import Summits.QuantumFields.YangMills.Theorems.UnitScaleTiltProp7MassiveColumnBlockDecay
import Summits.QuantumFields.YangMills.Theorems.UnitScaleTiltProp7BlockConvolutionWeightedSup
import HarnessLib

/-!
# Route `UnitScaleTilt`, crux K1 «MinimiserStabilityRegPr» (stmt-QuantumFields-19200), EX row (5) `h3` (STOREY H), pipeline (ii) := «H2-LOC», C6 letter **`hPen` SUPPLIED — THE SUP OF THE
# BARE LOD PENALTY `a•T(ι(Q″g))` FROM THE SUP OF `g`** (the `hPen` binder of the knit ✓`Prop7OmegaOneAxialHolderKnit.hax_omega_one`; PIN TABLE of `LOCATE-C6-knit-px13g17.md` §3:
# «supplier ✓`norm_equiv_penalty_apply_le_blockCut` + the one-block `L² ≤ √(c₀ℓ³)·sup`»).  The penalty is BLOCK-LOCAL: its value at a fine site `x` only sees `g` cut to the block `B(x)`
# (✓`Prop7MassiveColumnBlockDecay.norm_equiv_penalty_apply_le_blockCut`: `≤ p₂·‖𝟙_{B(x)}g‖_{L²}`), and a one-block field has `‖·‖_{L²} ≤ √(c₀ℓ³)·sup` (✓`norm_blockCut_le`); so
# `‖(a•T(ι(Q″g)))(y)‖ ≤ (p₂·√(c₀ℓ³))·sup‖g‖` for EVERY site field `g` — no propagator, no decay, K-free at the pin `c₁ = c₀ℓ³` exactly as (W1) ✓`hpenW_of_regPr` (which is the same bound for
# `g := G_a f` only).

Cell `ym3-torus` (HUMAN RULING D-0037; rung R3 = SU(2) YM₃ on T³ — NOT d = 4, NOT infinite volume, NOT a mass gap, NOT Clay).  Width seat `ym3-torus-px13` (gen 17);
`--supports stmt-QuantumFields-19200 --as helper`; count-neutral; THEOREMS ONLY (0 `def`, 0 `sorry`, default heartbeats).

WHAT IS PROVED (ns `Summit.QuantumFields.YangMills.Theorems.Prop7PenaltySupLetter`; the LOD letters of ✓`Prop7MassiveColumnBlockDecay` VERBATIM: member `F`, `h : n ≤ K`, weights `c₀ c₁ > 0`,
`RegPr F n K ε₀ U₀` with `0 < ε₀`, `10⁷L³ε₀ ≤ 1`, the nested mean `Q″` (`hseq`), the lift `ι` (`hι`), the adjoint `T` (`hT`), `0 < a`).
* ★★ `hPen_of_regPr` — `∀ g Gb, 0 ≤ Gb → (∀ y, ‖g y‖ ≤ Gb) → ∀ y, ‖(a•T(ι(Q″g)))(y)‖ ≤ (p₂·√(c₀(L³)^{K−n}))·Gb`, `p₂ = a·((5∕4)√(2c₁)((L³)^{K−n})⁻¹∕c₀)·√((25∕8)(c₁((L³)^{K−n})⁻¹∕c₀))` —
  the knit's `hPen` text with `Cpen := p₂·√(c₀(L³)^{K−n})`.
HYP-SAT (★★OWNER RULING №42).  The letters are the LOD family letters of record (K6∕W-files; `Q″ ι T` inhabited by the nested-mean package); the conclusion is a sup row between displayed
terms; nothing conclusion-shaped is assumed.  HONEST SCOPE: two tree lemmas composed; nothing of `hHlocV`, `hWsup`, `hUsup`, `h3`, norm_G, EX, 19200 or the rung; the Yang–Mills mass gap is NOT proved.

References: T. Bałaban, CMP **99** (1985) 389–434 [Balaban1985BackgroundPropagators] ((3.24) p.394, Thm 3.1 (3.42) p.397, (3.49) p.399); CMP **95** (1984) 17–40 [Balaban1984PropagatorsI]
((1.18) p.20).
-/

set_option autoImplicit false

noncomputable section

open scoped BigOperators Matrix.Norms.L2Operator InnerProductSpace ComplexConjugate

namespace Summit.QuantumFields.YangMills.Theorems.Prop7PenaltySupLetter

open Literature.MathematicalPhysics.QuantumFieldTheory.Balaban1983to89
open Literature.MathematicalPhysics.QuantumFieldTheory.Balaban1983to89.T3ContinuumYM3Torus
open T4Continuum BlockAveraging
open BlockAveraging (Idx)
open B7Prop1Explicit (disp)
open B5Eq118OneStroke (iterBlockOf)
open B10Eq27TorusAxialLog (holT transl)
open B7TransferAnalyticMean (meanCLM)
open B4Sect5Torus (TSite)
open B9Eq311L2Pairing (WL2)
open B11Eq103H1Complex (SiteL2K BondL2K)
open Summit.QuantumFields.YangMills.Theorems.Prop8Chart (emlIterU)
open T3SectALandauChart (bgUnits)
open T3PrintedRegularMinimiser (RegPr)
open T3PrintedRegularOrbits (sites_eq)
open T3LevelShift (siteShift)
open Summit.QuantumFields.YangMills.Theorems.Prop7SectET3Transport (periodsT3 siteEquiv)
open Summit.QuantumFields.YangMills.Theorems.Prop7SectET3HilbertLetters (W₂ toL2S)
open Summit.QuantumFields.YangMills.Theorems.Prop7MassiveColumnBlockDecay (norm_equiv_penalty_apply_le_blockCut)
open Summit.QuantumFields.YangMills.Theorems.Prop7MassiveSolutionGradientSupOfRegPr (norm_blockCut_le)

variable (F : T3Family) {n K : ℕ} (h : n ≤ K) {c₀ c₁ : ℝ} [Fact (0 < c₀)] [Fact (0 < c₁)]
  {ε₀ : ℝ} (hε₀ : 0 < ε₀) (hε7 : 10 ^ 7 * (F.L : ℝ) ^ 3 * ε₀ ≤ 1)
  (U₀ : GaugeField (F.P K) 0 (Matrix.specialUnitaryGroup (Fin 2) ℂ)) (hreg : RegPr F n K ε₀ U₀)
  (Q'' : SiteL2K ℂ 3 (periodsT3 F K) c₀ W₂ →ₗ[ℂ] (Site (F.P K) (K - n) → Matrix (Fin 2) (Fin 2) ℂ))
  (hseq : ∀ lam : Site (F.P K) 0 → Matrix (Fin 2) (Fin 2) ℂ, ∃ ns : (j : ℕ) → Site (F.P K) j → Matrix (Fin 2) (Fin 2) ℂ, ns 0 = lam ∧
      (∀ (j : ℕ) (y : Site (F.P K) (j + 1)), ns (j + 1) y = ns j (emb y) - meanCLM (Idx (F.P K)) (Matrix (Fin 2) (Fin 2) ℂ) fun i : Idx (F.P K) =>
        ns j (emb y) - ((holT (emlIterU j (bgUnits F K U₀)) (emb y) (stairWord i.2.1 (off i.1)) : (Matrix (Fin 2) (Fin 2) ℂ)ˣ) : Matrix (Fin 2) (Fin 2) ℂ) *
          ns j (transl (emb y) (disp (stairWord i.2.1 (off i.1)))) * (((holT (emlIterU j (bgUnits F K U₀)) (emb y) (stairWord i.2.1 (off i.1)))⁻¹ : (Matrix (Fin 2) (Fin 2) ℂ)ˣ) : Matrix (Fin 2) (Fin 2) ℂ)) ∧
      ns (K - n) = Q'' (toL2S F K c₀ lam))
  (ι : (Site (F.P K) (K - n) → Matrix (Fin 2) (Fin 2) ℂ) →ₗ[ℂ] SiteL2K ℂ 3 (periodsT3 F n) c₁ W₂)
  (hι : ∀ c, ι c = toL2S F n c₁ (fun z => c (siteShift (sites_eq F n K h) z)))
  (T : SiteL2K ℂ 3 (periodsT3 F n) c₁ W₂ →ₗ[ℂ] SiteL2K ℂ 3 (periodsT3 F K) c₀ W₂)
  (hT : ∀ (l : SiteL2K ℂ 3 (periodsT3 F K) c₀ W₂) (f : SiteL2K ℂ 3 (periodsT3 F n) c₁ W₂), ⟪ι (Q'' l), f⟫_ℂ = ⟪l, T f⟫_ℂ)
  {a : ℝ} (ha : 0 < a)

include hε₀ hε7 hreg hseq hι hT ha in
/-- ★★ **THE `hPen` LETTER OF THE KNIT, SUPPLIED**: for every site field `g` with `‖g(y)‖ ≤ G_b` at every site, the bare LOD penalty has `‖(a•T(ι(Q″g)))(y)‖ ≤ (p₂·√(c₀(L³)^{K−n}))·G_b` at every
site — block locality of the penalty (✓`norm_equiv_penalty_apply_le_blockCut`) and the `L²` size of a one-block field (✓`norm_blockCut_le`).  At the pin `c₁ = c₀ℓ³` the constant is `a·(5∕4)√2·√(25∕8)`-class,
K-FREE. [cite: Balaban1985BackgroundPropagators, (3.24) p.394, (3.49) p.399; Balaban1984PropagatorsI, (1.18) p.20] -/
theorem hPen_of_regPr :
    ∀ (g : SiteL2K ℂ 3 (periodsT3 F K) c₀ W₂) (Gb : ℝ), 0 ≤ Gb →
      (∀ y : TSite 3 (periodsT3 F K), ‖WL2.equiv ℂ (fun _ : TSite 3 (periodsT3 F K) => c₀) W₂ g y‖ ≤ Gb) →
      ∀ y : TSite 3 (periodsT3 F K), ‖WL2.equiv ℂ (fun _ : TSite 3 (periodsT3 F K) => c₀) W₂ ((a : ℂ) • T (ι (Q'' g))) y‖
        ≤ (a * ((5 / 4) * Real.sqrt (2 * c₁) * ((((F.P K).L : ℝ) ^ (F.P K).d) ^ (K - n))⁻¹ / c₀) *
            Real.sqrt ((25 / 8) * (c₁ * ((((F.P K).L : ℝ) ^ (F.P K).d) ^ (K - n))⁻¹ / c₀)) *
            Real.sqrt (c₀ * ((((F.P K).L : ℝ) ^ (F.P K).d) ^ (K - n)))) * Gb := by
  intro g Gb _ hGb y
  have hc₀ : 0 < c₀ := Fact.out
  set x : Site (F.P K) 0 := (siteEquiv F K).symm y with hx
  have hy : siteEquiv F K x = y := by rw [hx, Equiv.apply_symm_apply]
  have h1 := norm_equiv_penalty_apply_le_blockCut F h hε₀ hε7 U₀ hreg Q'' hseq ι hι T hT ha g x
  rw [hy] at h1
  have h2 := norm_blockCut_le F g (Fb := Gb) (fun x' => hGb _) (iterBlockOf (K - n) x)
  have hp0 : 0 ≤ a * ((5 / 4) * Real.sqrt (2 * c₁) * ((((F.P K).L : ℝ) ^ (F.P K).d) ^ (K - n))⁻¹ / c₀) *
      Real.sqrt ((25 / 8) * (c₁ * ((((F.P K).L : ℝ) ^ (F.P K).d) ^ (K - n))⁻¹ / c₀)) := by
    have := (F.P K).L_pos; positivity
  calc _ ≤ _ := h1
    _ ≤ a * ((5 / 4) * Real.sqrt (2 * c₁) * ((((F.P K).L : ℝ) ^ (F.P K).d) ^ (K - n))⁻¹ / c₀) *
          Real.sqrt ((25 / 8) * (c₁ * ((((F.P K).L : ℝ) ^ (F.P K).d) ^ (K - n))⁻¹ / c₀)) *
          (Real.sqrt (c₀ * ((((F.P K).L : ℝ) ^ (F.P K).d) ^ (K - n))) * Gb) := mul_le_mul_of_nonneg_left h2 hp0
    _ = _ := by ring

end Summit.QuantumFields.YangMills.Theorems.Prop7PenaltySupLetter

end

####

What is needed
Begin with the first line of the records and reproduce each line as is, ending with the line that holds "The penalty is".

Result
import Summits.QuantumFields.YangMills.Theorems.UnitScaleTiltProp7MassiveColumnBlockDecay
import Summits.QuantumFields.YangMills.Theorems.UnitScaleTiltProp7BlockConvolutionWeightedSup
import HarnessLib

/-!
# Route `UnitScaleTilt`, crux K1 «MinimiserStabilityRegPr» (stmt-QuantumFields-19200), EX row (5) `h3` (STOREY H), pipeline (ii) := «H2-LOC», C6 letter **`hPen` SUPPLIED — THE SUP OF THE
# BARE LOD PENALTY `a•T(ι(Q″g))` FROM THE SUP OF `g`** (the `hPen` binder of the knit ✓`Prop7OmegaOneAxialHolderKnit.hax_omega_one`; PIN TABLE of `LOCATE-C6-knit-px13g17.md` §3:
# «supplier ✓`norm_equiv_penalty_apply_le_blockCut` + the one-block `L² ≤ √(c₀ℓ³)·sup`»).  The penalty is BLOCK-LOCAL: its value at a fine site `x` only sees `g` cut to the block `B(x)`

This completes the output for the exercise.